Your goal: In the material below, find the line containing "G, … SimplyConnectedSpace" and the line containing "excludes the discrete/finite", then reproduce exactly both of them and every line between, and nothing else.
- Opening Delimiter -
import Summits.QuantumFields.YangMills.Theorems.BrascampLiebVacuum.Negative.FalseWithoutLocality
import Summits.QuantumFields.YangMills.Theorems.BrascampLiebVacuum.Negative.FalseWithoutLipschitz
import Summits.QuantumFields.YangMills.Theorems.BrascampLiebVacuum.Negative.FalseForFiniteGroups
import Summits.QuantumFields.YangMills.Theorems.BrascampLiebVacuum.Negative.FalseOfSliceBottleneck
import Literature.MathematicalPhysics.QuantumLattice.GaugeGroupsProofs
import Literature.MathematicalPhysics.QuantumFieldTheory.SliceBottleneckCriterion
import Literature.AlgebraicTopology.FundamentalGroup.RotationGroupSO3
import Literature.Probability.LatticeModels.TorusFourierProofs

/-!
# Disproof work file — crux `ConvexGribovBody.BrascampLiebVacuumSC` (stmt-QuantumFields-16404)

Standing disprover (cdisprove, cycle 1, 2026-08-16) of the RESTATED crux K1 of route
`ConvexGribovBody`: `BrascampLiebVacuumSC` = the old `BrascampLiebVacuum` (stmt-8779) with
`SimplyConnectedSpace G →` inserted and `∃ C` moved after `∀ β ≥ β₀`:

  `∀ G admissible, IsCompactSimpleLieGroup G → SimplyConnectedSpace G → ∀ r, ∃ β₀, ∀ β ≥ β₀,
   ∃ C > 0, ∃ S₀, ∀ S ≥ S₀, ∀ f (i) gauge-invariant (ii) time-zero-local (iii) link-Lipschitz,
   Var_μ f ≤ C · Dmax(β, S) · dir f`.

This file INHERITS `Cruxes/BrascampLiebVacuum/Disproof.lean` (findings F0–F4 there) and the landed
negative lane `Theorems/BrascampLiebVacuum/Negative/*` (imported above), and records what changes
for the restated crux. Prose only in docstrings / comments; `sorry` only in `NearMisses`.

## Findings (index)

* **G0 — verdict so far: NO KILL.** Negation game: `∀ β₀ ∃ β ≥ β₀ ∀ C ∀ S₀ ∃ S ≥ S₀ ∃ admissible f`
  with `Var f > C · Dmax(β,S) · dir f`. With the landed `dmax_le_volume` (`Dmax ≤ 3N(2S+1)³`) a
  kill needs, at a SIMPLY-CONNECTED admissible `(G, r)` and cofinally many `β`, admissible families
  with `Var/dir ≫ S³` (`brascampLiebVacuumSC_false_of_sliceBottleneckAt`, the only kill shape) —
  or a proof that `Dmax(β, S) → 0` along `S → ∞` (G3). Neither is available: for `π₁(G) = 0`
  the 't Hooft flux sectors are absent (vortex SHEETS cost `e^{−cβS²}`), bulk / Bhanot–Creutz
  first-order points of mixed-character actions `β · Re χ_r` sit at bounded `β` (dodged by
  `β₀(G, r)`), local traps are priced by `C(β)` (old F3 is moot for the per-β shape).
* **G1 — load-bearing hypotheses, re-certified for the SC shape (sorry-free, section
  `LoadBearing`).** (ii) locality and (iii) Lipschitz stay NECESSARY at every admissible `(G, r)`
  — simply connected or not, whatever `β₀, C(β), S₀(β)`: the tree witnesses
  (`brascampLiebVacuum_false_without_locality_at`, `…_without_lipschitz_at`) are per
  `(C, β, S ≥ 1)` and re-package under the new quantifier prefix
  (`brascampLiebVacuumSC_false_without_locality`, `…_without_lipschitz`). The packaged
  `¬ (∀ G, … SimplyConnectedSpace G → …)` forms need ONE admissible simply-connected instance:
  `SU(2)` (`isCompactSimpleLieGroup_su2`, simplicity PROVED in the tree) and
  `simplyConnectedSpace_su2` PROVED HERE (section `SU2`: `S³ ≃ₜ SU(2)` by the quaternion matrix
  map + the tree's `simplyConnectedSpace_sphere_quaternion`) — so all packaged negations are
  UNCONDITIONAL (`…'` versions), and `exists_admissible_simplyConnected` certifies that the
  crux's hypotheses are satisfiable (no vacuous truth). LANDED: `Negative/AdmissibleInstance.lean`
  (p124412 ACCEPTED), `Negative/LoadBearingHypotheses.lean` (proposed).
* **G2 — the new hypothesis `SimplyConnectedSpace G`.** (a) It makes the `ConnectedSpace` clause
  of `IsSimpleCompactGroup` REDUNDANT (`connectedSpace_of_simplyConnectedSpace`) and by itself
  excludes the discrete/finite junk witness of the old F2 (`not_discreteTopology_of_simplyConnected`:
  a simply connected group with `≥ 2` elements is not discrete). (b) Dropping it gives exactly the
  old disprover's `BrascampLiebVacuumPerBeta`, false modulo `SliceBottleneck`
  (`brascampLiebVacuumSC_false_without_SC_of_sliceBottleneck`) — so SC is load-bearing modulo the
  light-flux input for `SO(3)`. (c) Kill shape for the crux itself:
  `brascampLiebVacuumSC_false_of_sliceBottleneckAt` — a slice bottleneck AT a simply-connected
  admissible `(G, r)`; no candidate mechanism (see G0 and `Findings-ideator1.md` S4).
* **G3 — the normalisation `Dmax` is load-bearing: the crux FORCES a volume-uniform floor
  `Dmax(β, S) ≥ c(β) > 0`** (sections `Floor`, `FloorProofs`; ALL PROVED, standard axioms).
  `plaquette_variance_floor`: the t = 0 origin plaquette trace has `Var_μ ≥ e^{−2|β|B}·Var_Haar > 0`
  on EVERY torus `S ≥ 1` (one-link Haar floor + one-link locality of the Wilson action
  `|S(U) − S(U[e↦g])| ≤ B(r)` + `lmarginal`; no DLR needed); `dir_plaquette_le`: its Dirichlet form
  is `≤ 4(4N⁴)²`; hence `dmax_floor_of_brascampLiebVacuumSC` (crux ⇒ `∀ β ≥ β₀ ∃ c > 0 ∃ S₁ ∀ S ≥ S₁,
  Dmax(β,S) ≥ c`) and `brascampLiebVacuumSC_false_of_dmaxDegenerate'` (`liminf_S Dmax(β,S) = 0` for
  cofinally many `β` at an SC admissible `(G,r)` ⇒ ¬crux). LANDED as `Negative/PlaquetteVarianceFloor`,
  `Negative/PlaquetteDirichletBound` (proposed p124869, p124888), `Negative/DmaxFloor` (to follow).
  The GZ scenario predicts `D(p) → 0` as `p → 0` (Zwanziger NPB 364 (1991) bounds only the
  zero-momentum MEAN field, `O(1/L)` per site, on the FMR), so the floor should sit at `|p| ≍ 1`;
  physically `avg_p D(p) ≥ 3 E[sup_h mean_ℓ ‖A^h_ℓ‖²_F] ≍ dim G / β` (Parseval), no degeneration
  is expected — but provers MUST prove the floor (it is a consequence of the crux).
* **G5 — `Dmax` is GENUINE (anti-junk, section `Genuine`, all proved).** `measurable_iSup_argmin`
  (Berge: super-level sets of `x ↦ sup_{argmin F(x,·)} c(x,·)` are closed projections) ⇒
  `measurable_dmaxIntegrand` / integrability: `∫ (⨆ h, cov) ∂μ` is a real expectation, not Lean's
  junk `0` (had it been junk, `Dmax = 0` and the crux would be FALSE for the plaquette trace — a
  refuter's trap now closed); and `dmax_ge_parseval`: `Dmax ≥ L⁻³ E[sup_h Σ_{j,y} ‖A^h_j(y)‖²_F]`
  (the crux's phase is the conjugate `(ℤ/L)³` character, tree Plancherel), so the floor of G3
  follows from `E[sup_h mean_ℓ ‖A^h_ℓ‖²_F] ≥ a(β) > 0` — pure minimal-Coulomb-gauge content.
* **G6 — sub-crux offered to planners (section `SubCrux`).** `CoulombGaugeAFloor r` (volume-
  uniform floor on `L⁻³ E[sup_h Σ‖A^h‖²_F]`, a property of the minimal lattice Coulomb gauge alone)
  and `dmax_floor_of_coulombGaugeAFloor` (it implies the `Dmax` floor that the crux needs, by
  Parseval). Necessary: `Dmax` floor (G3, proved); sufficient for it: `CoulombGaugeAFloor`.
* **G4 — quantifier census.** `∃ S₀(β)` is essentially redundant given `C(β)` (each fixed `(β, S)`
  has a finite admissible Poincaré ratio and `Dmax(β,S) > 0`); `β₀(G, r)` is essential (strong
  coupling / bulk transitions); `C` before `β` = old item (trap-dead, unrefuted); `C` before `r`
  is not even typable (Dmax depends on `r`).
-/

noncomputable section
- Closing Delimiter -
Response:
  `¬ (∀ G, … SimplyConnectedSpace G → …)` forms need ONE admissible simply-connected instance:
  `SU(2)` (`isCompactSimpleLieGroup_su2`, simplicity PROVED in the tree) and
  `simplyConnectedSpace_su2` PROVED HERE (section `SU2`: `S³ ≃ₜ SU(2)` by the quaternion matrix
  map + the tree's `simplyConnectedSpace_sphere_quaternion`) — so all packaged negations are
  UNCONDITIONAL (`…'` versions), and `exists_admissible_simplyConnected` certifies that the
  crux's hypotheses are satisfiable (no vacuous truth). LANDED: `Negative/AdmissibleInstance.lean`
  (p124412 ACCEPTED), `Negative/LoadBearingHypotheses.lean` (proposed).
* **G2 — the new hypothesis `SimplyConnectedSpace G`.** (a) It makes the `ConnectedSpace` clause
  of `IsSimpleCompactGroup` REDUNDANT (`connectedSpace_of_simplyConnectedSpace`) and by itself
  excludes the discrete/finite junk witness of the old F2 (`not_discreteTopology_of_simplyConnected`:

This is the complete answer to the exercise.